If you wanted dessert, it only cost €3 more for the fixed price menu, so I figured why not? I'm glad I ordered the Glaces et Sorbets because each ice cream and sorbet were incredibly flavorful and fluffy. It felt almost like eating air and the flavors were interesting too. I'm guessing they were chai latte, speculoos, and apricot. I highly recommend Les Bouqinistes because it exceeded all my requirements for vacation eateries: non-touristy, good food, quick service, preferably surrounded by locals, and efficient service with no creepy waiters.
Afterwards, we visited Sainte-Chapelle and Cathedrale de Notre-Dame, which are both worth visiting. Saint-Chapelle was completely over the top with its painted walls and stained glass windows, while Notre-Dame is worth visiting because Van Helsing jumped off of it. (Just kidding, I know Notre-Dame is historically important.) There's a beautiful flower market around the area that was really quaint. It had aisles and aisles of these gorgeous flower shops and it's definitely worth looking at, if you're in the area.
Also located nearby is Berthillon, which Katrina and my tour book recommended. I didn't know the two that I ordered,  Rhubarbe and Fraise et Rhum, would be sorbets, so I was kind of disappointed. It was good for sorbet, but I was just expecting ice cream from a place known for their ice cream. However, if you go, you have to try the Lait d'Amande, which was amazing!

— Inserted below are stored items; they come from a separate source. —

import Summits.BirchSwinnertonDyer.BirchSwinnertonDyer.Theorems.ByReductionTypeAtTwoMultUpperHalfGuarded
import Summits.BirchSwinnertonDyer.Rank1Residual.X5.TwoAdicTargetsMultKatoIntSplit
import HarnessLib

/-!
# Route `ByReductionTypeAtTwo`, crux `MultUpperHalfAtTwo` (item stmt-BirchSwinnertonDyer-19922): roads (v) and (vi)
# at a SPLIT multiplicative `2` — the integral door T-KATO2-SPMULT (p433154) folded into the reduction:
# SIX roads + a residual of 194 classes

HONEST FRAMING (cell `bsd-2adic`, run/shared/lean/pub/bsd-2adic/, seat `bsd-2adic-mult-2` GEN 3, D-0074 row (A)):
research route; THEOREMS ONLY (no definition, no new named fact); nothing is booked; BSD is not proved by any of this.
PARTITION: X5@2 mult (K4ᵐ, RESIDUAL-MAP B1·O1; 1 976 book230 classes = 1 969 r0 + 7 r1) × p = 2 — types-the-object-of
(the upper half `ord₂ #Ш ≤ ord₂ #Ш_an` of item 19922 with the SPLIT integral door folded in; the residual leaf of the
line `four_roads` shrinks 759 → 194); closes none.

WHAT IS NEW. Seat `bsd-2adic-mult` GEN 7 made Theorem B of HOME/mult/PROOF-KATO2MULT.md UNCONDITIONAL
(HOME/mult/PROOF-KATO2SPLIT.md v1 @7caaefd99ad4a0cb, Lemma S proved, referee pending) and landed the door
`X5/TwoAdicTargetsMultKatoIntSplit.lean` (p433154): the displayed `O1.KatoDivisibilityAtTwoSplitMultInt W` — for `W`
SPLIT multiplicative at `2` with `ρ_{E,2^∞}(G_ℚ) = GL₂(ℤ₂)` and `Δ_W < 0`: `X` torsion and `ι(T·g) = ϖ·L` for some
`g ∈ char_Λ X` (`T · char_Λ X ∣ L₂`, `2`-power part INCLUDED, trivial zero divided out on the analytic side) — and
the PROVED per-curve door `O1.missingUpperBoundAt_two_split_of_katoInt` (A236 + `greenberg_stevens W 2` + modularity
+ GZK + the door ⟹ `MissingUpperBoundAt W 2`; no certificate, no period datum). This file (the class-level fold the
GEN-7 hand assigned to this seat, STATUS 09:18:17Z):

* §1 ROAD (vi) per member — the SPLIT PARITY road (twin of the non-split road (iv), p427239 / p430028): the same
  memo at slack ONE (Thm. B: `T·char X ∣ L₂^{Ω⁺_E} = c_∞·ϖ·L`, `c_∞ = 2` when `Δ > 0`), i.e. `ι(T·g) = 2ϖ·L` with
  `g ∈ char_Λ X` (binder `hK1sp`, spelled out — the tree displays only the `Δ < 0` statement), the split consumer
  `O1.upperBound_two_split_of_divisibilityRat` at `ϖ′ = 2ϖ`, `k = 1` (period `ord₂ ϖ = 0` PRINT on the irreducible
  locus: Česnavičius + odd isogenies), then Cassels–Tate (`ord₂ #Ш` even) and the certificate «`ord₂ #Ш_an` even»
  recover the lost `2`: `missingUpperBoundAt_two_split_of_katoUpToOne_of_even`.
* §2 the CLASS theorems `missingUpperBoundAt_two_mult_of_katoIntSplitMember` (road v: one member split ∧ surjective ∧
  `Δ < 0`; twin of p424960's `…_of_katoIntMember`) and `missingUpperBoundAt_two_mult_of_katoUpToOneSplitMember`
  (road vi: one member split ∧ surjective ∧ `ord₂ #Ш_an` even).
* §3 **`multUpperHalfAtTwo_of_sixRoads_of_eulerChar`** — the FULLY-QUALIFIED route decl ⟸ PRINT ×7 {A236 `h41sp`,
  `hmod`, `hGZK`, `hCassels`, `h514`, `hC`, `hCT`} + the non-split control display for every curve `hECns` + MEMO ×6
  {`hKato` (PROOF-MULT, RC-2), `hGS` (PROOF-GS2, RC-4), `hKint`/`hK1` (PROOF-KATO2MULT, RC-32), `hKintSp`/`hK1sp`
  (PROOF-KATO2SPLIT, RC requested 08:48Z)} + the residual `hoff` = optimal curves off SIX roads; and its GUARDED-print
  instance `multUpperHalfAtTwo_of_sixRoads'` (`h41ns' : …_anyPrime_oddLocalDegree`, audit N-1, via
  `multUpperHalfAtTwo_of_fourRoads_of_eulerChar`'s pattern).

CENSUS (HOME mult/step0/KATO2/census6-all.tsv @14e08c8a, exact; r0 classes): on a road modulo the MEMO binders
1 210 (four roads: 154 optimal-5.14 + 808 sharp non-split + 248 non-split parity) + 436 (road v: split ∧ surjective ∧
`Δ < 0`) + 129 (road vi: split ∧ surjective ∧ `Δ > 0`; «`ord₂ #Ш_an` even» certified 129/129: `v₂ = 4` on 123, `6`
on 6) = **1 775 / 1 969**; residual **194 = 52 small `2`-adic image (no Euler-system door: Rubin's Hyp(ℚ_∞,T) fails,
PROOF-KATO2MULT §7 V3) + 142 «neither» (reducible `E[2]`, optimal curve neither ramified nor odd)** — its content is
`μ(X(E₀/ℚ_∞)) = 0` (Greenberg's `μ_E = m_E`), not in print; the tower road of `…MultUpperHalfTower.lean` is the only
certificate route in sight (memo §7 V6). A partition certificate, not a proof of the item.

References: [Kato2004Asterisque] Thm. 17.4, 17.11–17.13 (Lemma 17.12 p. 278), 16.4/16.6; [GreenbergLNM1716] §3 Note
(p. 93), §4 pp. 112–113 (split `l_v`), Props. 5.13/5.14; [MazurTateTeitelbaum1986Invent] §I.10, §I.14–15, §II;
[SilvermanAEC2009] Thm. X.4.14; [SilvermanATAEC1994] Thm. V.5.3; [Cesnavicius2018] Thm. 1.2; [Cassels1965ArithmeticVIII];
[BarreSirieixDiazGramainPhilibert1996Manin]; [Miller2011LMS] Def. 1.1.
-/

set_option autoImplicit false
set_option linter.dupNamespace false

For dinner, we stopped off in Le Quartier Latin for a fairly inexpensive dinner at Le Village Ronsard, where I ordered the Magret de Canard au Miel avec Haricot Verts Frais et Pommes Sautées and some escargots. Even though the escargots (not pictured) had a texture disturbingly like mussels, I'm glad I tried it, since it's a famous French dish. However, the duck breast was very tender and the honey sauce was sweet without being overly so. Be warned, the service here was very brusque.
Oh, and here's the highlight of my trip. I got the chance to talk to Karl Lagerfeld, Grace Coddington, and Sylvia Venturini Fendi. I saw that a Karl Lagerfeld/Fendi party was going to take place by the Pont Alexandre, so every night I checked the location. I spotted so many models, bloggers, and other fashion people there on the night of the event, but I ditched as soon as Karl did. I walked with him over to the Petit Palais and this is the only time I'll ever be part of his entourage. I have some other photos of the people by themselves, but this is the only one of us together. It was drizzling all over my lens and my mum was being told to get out of the way by the paparazzi, so this is the best I have.

PS Sorry about this post being so food heavy, but I didn't take many photos of Notre-Dame and Sainte-Chapelle, so I mainly have food and flower photos only from that day. Also, do you prefer the large photos or the smaller ones?